[WHAT THE TASK ASKS] Return, word for word, only the lines of the data below that lie between the line with "(hforest : (SimpleGraph.fromEdgeSet" and the line with "0 ≤ polar₁ (prodBernoulli (Function.update w e 0))", those two lines included.

────────────────

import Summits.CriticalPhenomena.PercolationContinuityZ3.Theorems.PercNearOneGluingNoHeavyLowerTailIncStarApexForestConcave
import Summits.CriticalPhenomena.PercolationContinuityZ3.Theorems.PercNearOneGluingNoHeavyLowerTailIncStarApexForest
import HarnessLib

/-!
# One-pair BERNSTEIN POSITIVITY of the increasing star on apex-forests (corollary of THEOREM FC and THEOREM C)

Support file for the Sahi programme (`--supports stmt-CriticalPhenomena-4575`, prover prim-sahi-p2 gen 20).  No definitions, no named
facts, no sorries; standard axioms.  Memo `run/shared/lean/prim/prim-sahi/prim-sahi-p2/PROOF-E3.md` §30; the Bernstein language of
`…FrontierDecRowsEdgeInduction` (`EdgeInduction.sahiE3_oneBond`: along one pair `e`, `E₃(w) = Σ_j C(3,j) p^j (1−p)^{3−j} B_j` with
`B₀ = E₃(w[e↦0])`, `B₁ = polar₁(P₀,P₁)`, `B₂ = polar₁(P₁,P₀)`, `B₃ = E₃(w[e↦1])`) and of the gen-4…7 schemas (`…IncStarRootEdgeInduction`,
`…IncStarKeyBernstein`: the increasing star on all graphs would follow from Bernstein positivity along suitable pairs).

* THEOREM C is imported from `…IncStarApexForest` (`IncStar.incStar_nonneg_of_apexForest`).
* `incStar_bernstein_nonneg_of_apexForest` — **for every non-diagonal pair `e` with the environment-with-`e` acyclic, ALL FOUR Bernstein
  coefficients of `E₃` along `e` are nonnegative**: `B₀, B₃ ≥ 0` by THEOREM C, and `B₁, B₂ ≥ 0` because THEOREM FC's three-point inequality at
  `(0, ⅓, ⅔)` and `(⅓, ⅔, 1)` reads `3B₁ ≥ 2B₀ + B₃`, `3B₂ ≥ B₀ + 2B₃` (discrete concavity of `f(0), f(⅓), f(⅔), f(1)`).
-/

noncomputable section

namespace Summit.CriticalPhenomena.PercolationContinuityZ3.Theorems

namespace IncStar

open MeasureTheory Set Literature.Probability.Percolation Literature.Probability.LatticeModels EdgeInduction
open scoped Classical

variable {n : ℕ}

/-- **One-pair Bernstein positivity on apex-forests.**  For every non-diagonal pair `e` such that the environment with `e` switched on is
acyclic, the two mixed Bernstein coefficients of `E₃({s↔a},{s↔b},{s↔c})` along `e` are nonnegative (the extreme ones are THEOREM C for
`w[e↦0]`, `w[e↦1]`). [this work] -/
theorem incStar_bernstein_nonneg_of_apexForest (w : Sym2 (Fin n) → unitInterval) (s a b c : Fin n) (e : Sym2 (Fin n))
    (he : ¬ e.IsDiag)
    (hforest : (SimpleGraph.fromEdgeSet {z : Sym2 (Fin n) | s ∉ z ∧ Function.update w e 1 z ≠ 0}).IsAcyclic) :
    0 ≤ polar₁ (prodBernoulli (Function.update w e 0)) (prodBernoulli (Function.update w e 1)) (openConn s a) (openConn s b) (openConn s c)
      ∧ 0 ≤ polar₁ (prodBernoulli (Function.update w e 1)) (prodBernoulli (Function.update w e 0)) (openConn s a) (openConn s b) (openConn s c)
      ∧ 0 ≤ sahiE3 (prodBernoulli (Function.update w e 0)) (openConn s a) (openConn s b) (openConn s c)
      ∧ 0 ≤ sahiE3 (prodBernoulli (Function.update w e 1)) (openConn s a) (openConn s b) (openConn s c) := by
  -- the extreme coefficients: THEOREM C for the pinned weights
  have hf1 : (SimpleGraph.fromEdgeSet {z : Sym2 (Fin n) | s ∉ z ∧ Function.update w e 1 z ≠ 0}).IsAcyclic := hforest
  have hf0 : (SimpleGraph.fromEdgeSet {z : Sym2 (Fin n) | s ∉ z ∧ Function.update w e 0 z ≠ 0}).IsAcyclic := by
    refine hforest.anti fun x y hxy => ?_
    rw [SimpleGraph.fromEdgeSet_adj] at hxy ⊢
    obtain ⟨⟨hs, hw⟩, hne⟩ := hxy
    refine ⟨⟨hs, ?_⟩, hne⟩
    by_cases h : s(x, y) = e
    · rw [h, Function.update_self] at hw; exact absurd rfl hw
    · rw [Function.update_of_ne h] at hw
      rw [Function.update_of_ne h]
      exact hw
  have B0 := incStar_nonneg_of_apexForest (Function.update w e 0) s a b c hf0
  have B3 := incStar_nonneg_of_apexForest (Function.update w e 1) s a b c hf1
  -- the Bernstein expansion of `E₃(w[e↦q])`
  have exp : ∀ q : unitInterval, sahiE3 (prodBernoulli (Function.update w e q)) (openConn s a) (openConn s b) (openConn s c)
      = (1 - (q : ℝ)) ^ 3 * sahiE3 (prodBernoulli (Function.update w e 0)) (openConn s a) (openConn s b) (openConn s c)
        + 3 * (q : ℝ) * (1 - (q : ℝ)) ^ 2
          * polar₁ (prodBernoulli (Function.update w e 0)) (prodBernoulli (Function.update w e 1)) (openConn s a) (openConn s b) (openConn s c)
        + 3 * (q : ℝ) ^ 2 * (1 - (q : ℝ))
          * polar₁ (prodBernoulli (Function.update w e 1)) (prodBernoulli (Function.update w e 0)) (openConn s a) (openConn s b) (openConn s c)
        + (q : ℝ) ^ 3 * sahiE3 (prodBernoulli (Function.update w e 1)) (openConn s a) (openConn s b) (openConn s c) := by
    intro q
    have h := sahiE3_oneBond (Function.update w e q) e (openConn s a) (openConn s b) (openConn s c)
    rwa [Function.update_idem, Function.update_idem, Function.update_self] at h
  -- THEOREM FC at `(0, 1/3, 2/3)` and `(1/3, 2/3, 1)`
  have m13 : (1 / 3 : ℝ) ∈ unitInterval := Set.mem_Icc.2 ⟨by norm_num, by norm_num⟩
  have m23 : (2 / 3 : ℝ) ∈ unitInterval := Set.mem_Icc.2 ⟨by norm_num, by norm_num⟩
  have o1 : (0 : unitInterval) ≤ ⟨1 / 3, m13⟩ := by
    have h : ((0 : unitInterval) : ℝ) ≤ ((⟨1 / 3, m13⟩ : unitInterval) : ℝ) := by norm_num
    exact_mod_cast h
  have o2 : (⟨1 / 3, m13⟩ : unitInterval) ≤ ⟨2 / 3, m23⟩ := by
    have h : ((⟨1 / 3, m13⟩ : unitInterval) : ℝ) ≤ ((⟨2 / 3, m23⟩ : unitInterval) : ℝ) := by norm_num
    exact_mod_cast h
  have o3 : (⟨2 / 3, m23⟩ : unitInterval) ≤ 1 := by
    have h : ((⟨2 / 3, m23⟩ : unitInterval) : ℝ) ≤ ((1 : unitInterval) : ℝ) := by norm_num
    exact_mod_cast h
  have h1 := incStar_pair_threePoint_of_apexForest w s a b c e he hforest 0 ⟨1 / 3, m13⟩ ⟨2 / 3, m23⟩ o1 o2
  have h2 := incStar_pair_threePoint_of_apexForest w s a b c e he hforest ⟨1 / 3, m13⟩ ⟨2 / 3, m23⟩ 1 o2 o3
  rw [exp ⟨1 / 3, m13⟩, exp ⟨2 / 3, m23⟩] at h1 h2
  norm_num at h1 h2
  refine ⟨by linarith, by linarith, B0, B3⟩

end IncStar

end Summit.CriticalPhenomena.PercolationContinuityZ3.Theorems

────────────────

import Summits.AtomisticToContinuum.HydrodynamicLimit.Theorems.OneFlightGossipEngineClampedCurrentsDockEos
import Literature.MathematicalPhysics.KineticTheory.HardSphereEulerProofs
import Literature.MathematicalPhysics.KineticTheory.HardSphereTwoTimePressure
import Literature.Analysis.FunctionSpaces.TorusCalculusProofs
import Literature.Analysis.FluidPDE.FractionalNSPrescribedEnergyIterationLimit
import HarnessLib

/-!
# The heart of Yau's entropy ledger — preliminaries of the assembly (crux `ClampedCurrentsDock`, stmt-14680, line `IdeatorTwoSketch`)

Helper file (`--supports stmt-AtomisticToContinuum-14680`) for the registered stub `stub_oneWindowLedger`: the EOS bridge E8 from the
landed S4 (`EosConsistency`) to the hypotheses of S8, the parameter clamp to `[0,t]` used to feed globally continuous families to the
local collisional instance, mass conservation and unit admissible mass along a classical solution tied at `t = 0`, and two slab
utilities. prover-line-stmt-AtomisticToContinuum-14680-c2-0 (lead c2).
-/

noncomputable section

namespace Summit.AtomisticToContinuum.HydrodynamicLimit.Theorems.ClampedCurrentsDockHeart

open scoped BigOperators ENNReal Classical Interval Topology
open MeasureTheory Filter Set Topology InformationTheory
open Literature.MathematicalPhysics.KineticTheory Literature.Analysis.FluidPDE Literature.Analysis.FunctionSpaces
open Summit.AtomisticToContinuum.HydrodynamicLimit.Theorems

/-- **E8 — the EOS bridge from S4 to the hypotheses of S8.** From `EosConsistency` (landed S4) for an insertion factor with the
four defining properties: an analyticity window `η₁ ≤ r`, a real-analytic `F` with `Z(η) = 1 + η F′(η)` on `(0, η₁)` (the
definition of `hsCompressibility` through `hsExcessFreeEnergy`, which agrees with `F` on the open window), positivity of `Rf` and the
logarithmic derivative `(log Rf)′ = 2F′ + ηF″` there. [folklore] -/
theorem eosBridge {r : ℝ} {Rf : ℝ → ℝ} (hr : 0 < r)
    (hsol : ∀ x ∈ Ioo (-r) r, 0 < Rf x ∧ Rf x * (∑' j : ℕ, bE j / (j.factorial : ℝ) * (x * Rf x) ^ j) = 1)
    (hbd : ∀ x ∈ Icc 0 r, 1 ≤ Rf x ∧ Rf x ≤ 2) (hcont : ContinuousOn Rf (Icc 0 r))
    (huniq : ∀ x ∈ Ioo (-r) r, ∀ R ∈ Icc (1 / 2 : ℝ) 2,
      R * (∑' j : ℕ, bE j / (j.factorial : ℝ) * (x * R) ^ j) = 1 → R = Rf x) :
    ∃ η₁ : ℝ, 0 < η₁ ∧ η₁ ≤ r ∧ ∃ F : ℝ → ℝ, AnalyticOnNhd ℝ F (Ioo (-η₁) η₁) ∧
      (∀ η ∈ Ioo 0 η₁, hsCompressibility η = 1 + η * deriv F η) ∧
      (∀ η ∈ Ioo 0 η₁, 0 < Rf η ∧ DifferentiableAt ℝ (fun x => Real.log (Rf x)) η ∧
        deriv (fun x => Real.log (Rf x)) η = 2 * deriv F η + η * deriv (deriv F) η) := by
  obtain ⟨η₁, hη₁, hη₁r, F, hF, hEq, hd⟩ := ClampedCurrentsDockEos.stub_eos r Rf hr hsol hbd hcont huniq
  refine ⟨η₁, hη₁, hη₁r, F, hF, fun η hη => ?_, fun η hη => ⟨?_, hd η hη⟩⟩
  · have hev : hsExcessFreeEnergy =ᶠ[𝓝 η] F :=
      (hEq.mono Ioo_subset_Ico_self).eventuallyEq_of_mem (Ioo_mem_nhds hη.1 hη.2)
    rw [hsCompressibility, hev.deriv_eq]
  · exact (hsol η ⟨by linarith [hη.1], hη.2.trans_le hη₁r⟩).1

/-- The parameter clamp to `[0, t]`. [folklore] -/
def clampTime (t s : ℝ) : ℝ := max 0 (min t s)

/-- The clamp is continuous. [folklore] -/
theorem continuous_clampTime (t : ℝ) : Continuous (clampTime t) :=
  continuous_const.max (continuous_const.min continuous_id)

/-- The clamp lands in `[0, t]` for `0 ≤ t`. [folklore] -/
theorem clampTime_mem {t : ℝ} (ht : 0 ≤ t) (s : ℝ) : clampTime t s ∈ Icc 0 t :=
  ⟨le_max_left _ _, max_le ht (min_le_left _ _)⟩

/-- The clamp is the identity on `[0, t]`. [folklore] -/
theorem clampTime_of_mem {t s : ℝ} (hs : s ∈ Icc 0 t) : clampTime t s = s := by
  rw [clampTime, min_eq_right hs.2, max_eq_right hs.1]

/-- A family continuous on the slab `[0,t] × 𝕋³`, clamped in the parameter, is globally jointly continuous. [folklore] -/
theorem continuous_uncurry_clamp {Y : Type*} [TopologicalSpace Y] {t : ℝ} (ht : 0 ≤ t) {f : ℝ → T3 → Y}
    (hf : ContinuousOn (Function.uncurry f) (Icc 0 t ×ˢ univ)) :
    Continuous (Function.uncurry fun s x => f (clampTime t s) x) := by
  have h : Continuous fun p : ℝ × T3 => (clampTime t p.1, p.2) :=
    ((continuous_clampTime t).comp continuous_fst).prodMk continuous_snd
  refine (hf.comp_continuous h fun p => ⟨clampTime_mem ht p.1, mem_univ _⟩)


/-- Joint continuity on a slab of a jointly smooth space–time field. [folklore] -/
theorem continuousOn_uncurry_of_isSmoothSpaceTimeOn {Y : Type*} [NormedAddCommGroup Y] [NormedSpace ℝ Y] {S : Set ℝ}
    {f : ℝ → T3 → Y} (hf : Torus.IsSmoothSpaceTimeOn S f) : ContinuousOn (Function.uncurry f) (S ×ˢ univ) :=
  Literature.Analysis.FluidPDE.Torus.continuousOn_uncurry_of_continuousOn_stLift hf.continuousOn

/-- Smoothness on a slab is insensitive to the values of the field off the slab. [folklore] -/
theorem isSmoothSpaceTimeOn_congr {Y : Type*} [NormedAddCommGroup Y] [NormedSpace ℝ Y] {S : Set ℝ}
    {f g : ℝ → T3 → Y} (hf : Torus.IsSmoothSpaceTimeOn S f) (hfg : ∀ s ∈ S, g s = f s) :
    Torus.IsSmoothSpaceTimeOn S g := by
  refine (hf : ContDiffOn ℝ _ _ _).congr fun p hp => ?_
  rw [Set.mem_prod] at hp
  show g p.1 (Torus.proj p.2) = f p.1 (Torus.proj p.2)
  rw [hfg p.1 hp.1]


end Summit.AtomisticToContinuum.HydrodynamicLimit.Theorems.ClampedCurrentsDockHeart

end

────────────────

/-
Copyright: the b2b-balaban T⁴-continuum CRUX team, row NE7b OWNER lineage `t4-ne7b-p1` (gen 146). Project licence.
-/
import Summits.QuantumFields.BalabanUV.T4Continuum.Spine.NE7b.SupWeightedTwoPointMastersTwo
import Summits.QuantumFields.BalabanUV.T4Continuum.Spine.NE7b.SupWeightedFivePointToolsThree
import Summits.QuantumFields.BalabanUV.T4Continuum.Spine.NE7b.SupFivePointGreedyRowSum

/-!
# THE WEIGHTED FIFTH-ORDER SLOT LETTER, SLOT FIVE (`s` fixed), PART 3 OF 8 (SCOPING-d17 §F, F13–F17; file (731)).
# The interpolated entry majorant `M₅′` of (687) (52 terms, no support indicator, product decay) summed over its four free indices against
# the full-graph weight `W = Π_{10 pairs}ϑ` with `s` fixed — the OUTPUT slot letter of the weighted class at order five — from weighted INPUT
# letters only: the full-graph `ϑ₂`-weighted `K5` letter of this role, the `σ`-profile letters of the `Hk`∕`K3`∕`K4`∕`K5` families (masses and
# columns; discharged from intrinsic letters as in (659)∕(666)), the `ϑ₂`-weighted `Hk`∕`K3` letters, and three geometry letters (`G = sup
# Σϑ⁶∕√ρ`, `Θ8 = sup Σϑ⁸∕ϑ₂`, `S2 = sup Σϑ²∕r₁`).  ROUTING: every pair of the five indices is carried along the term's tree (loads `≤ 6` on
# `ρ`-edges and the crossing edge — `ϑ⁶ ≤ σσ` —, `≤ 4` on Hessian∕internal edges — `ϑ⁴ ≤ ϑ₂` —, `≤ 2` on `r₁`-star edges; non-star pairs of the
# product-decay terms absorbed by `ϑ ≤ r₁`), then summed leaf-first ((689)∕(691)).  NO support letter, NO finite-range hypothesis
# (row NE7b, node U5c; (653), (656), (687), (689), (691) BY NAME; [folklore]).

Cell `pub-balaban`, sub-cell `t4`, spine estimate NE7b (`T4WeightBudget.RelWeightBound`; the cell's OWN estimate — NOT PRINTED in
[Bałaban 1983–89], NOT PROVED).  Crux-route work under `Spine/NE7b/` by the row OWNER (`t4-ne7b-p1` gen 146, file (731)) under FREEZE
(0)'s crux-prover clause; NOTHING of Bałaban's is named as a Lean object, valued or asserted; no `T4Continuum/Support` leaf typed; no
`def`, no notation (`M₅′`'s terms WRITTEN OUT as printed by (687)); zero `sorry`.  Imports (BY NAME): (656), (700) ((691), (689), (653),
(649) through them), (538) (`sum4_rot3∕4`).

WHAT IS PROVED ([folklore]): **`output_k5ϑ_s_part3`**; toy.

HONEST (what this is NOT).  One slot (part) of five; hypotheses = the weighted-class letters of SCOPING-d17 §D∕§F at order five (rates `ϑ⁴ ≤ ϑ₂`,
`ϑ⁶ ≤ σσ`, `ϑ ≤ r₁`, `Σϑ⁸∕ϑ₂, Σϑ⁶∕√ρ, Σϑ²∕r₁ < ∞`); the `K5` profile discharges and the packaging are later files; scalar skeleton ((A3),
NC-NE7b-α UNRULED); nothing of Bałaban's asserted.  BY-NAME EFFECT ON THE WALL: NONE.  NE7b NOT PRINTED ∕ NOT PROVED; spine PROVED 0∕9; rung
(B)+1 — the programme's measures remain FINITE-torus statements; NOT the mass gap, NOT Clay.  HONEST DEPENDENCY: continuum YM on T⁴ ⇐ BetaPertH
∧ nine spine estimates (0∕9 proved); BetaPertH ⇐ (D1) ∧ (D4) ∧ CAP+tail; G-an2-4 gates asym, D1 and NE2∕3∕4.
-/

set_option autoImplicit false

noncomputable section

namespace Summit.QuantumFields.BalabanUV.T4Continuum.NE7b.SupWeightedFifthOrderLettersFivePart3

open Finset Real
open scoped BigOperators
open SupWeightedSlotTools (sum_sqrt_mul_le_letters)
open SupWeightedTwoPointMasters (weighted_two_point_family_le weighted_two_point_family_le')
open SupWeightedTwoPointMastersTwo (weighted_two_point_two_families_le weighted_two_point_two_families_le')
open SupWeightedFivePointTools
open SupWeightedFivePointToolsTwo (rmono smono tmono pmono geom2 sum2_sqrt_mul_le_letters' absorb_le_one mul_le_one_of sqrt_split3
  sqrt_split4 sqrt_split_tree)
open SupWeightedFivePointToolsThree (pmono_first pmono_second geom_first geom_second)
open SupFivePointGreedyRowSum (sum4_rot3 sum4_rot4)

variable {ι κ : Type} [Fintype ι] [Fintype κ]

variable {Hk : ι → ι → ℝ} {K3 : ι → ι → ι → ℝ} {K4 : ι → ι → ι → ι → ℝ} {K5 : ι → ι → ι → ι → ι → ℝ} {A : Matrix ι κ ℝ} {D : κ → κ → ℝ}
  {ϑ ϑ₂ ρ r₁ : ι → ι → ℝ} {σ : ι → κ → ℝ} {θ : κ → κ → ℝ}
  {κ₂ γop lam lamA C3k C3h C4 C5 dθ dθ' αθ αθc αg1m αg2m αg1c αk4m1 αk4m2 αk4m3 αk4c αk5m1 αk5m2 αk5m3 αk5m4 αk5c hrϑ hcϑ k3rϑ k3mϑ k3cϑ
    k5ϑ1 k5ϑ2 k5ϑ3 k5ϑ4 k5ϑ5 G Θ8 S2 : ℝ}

────────────────

[ANSWER]
    (hforest : (SimpleGraph.fromEdgeSet {z : Sym2 (Fin n) | s ∉ z ∧ Function.update w e 1 z ≠ 0}).IsAcyclic) :
    0 ≤ polar₁ (prodBernoulli (Function.update w e 0)) (prodBernoulli (Function.update w e 1)) (openConn s a) (openConn s b) (openConn s c)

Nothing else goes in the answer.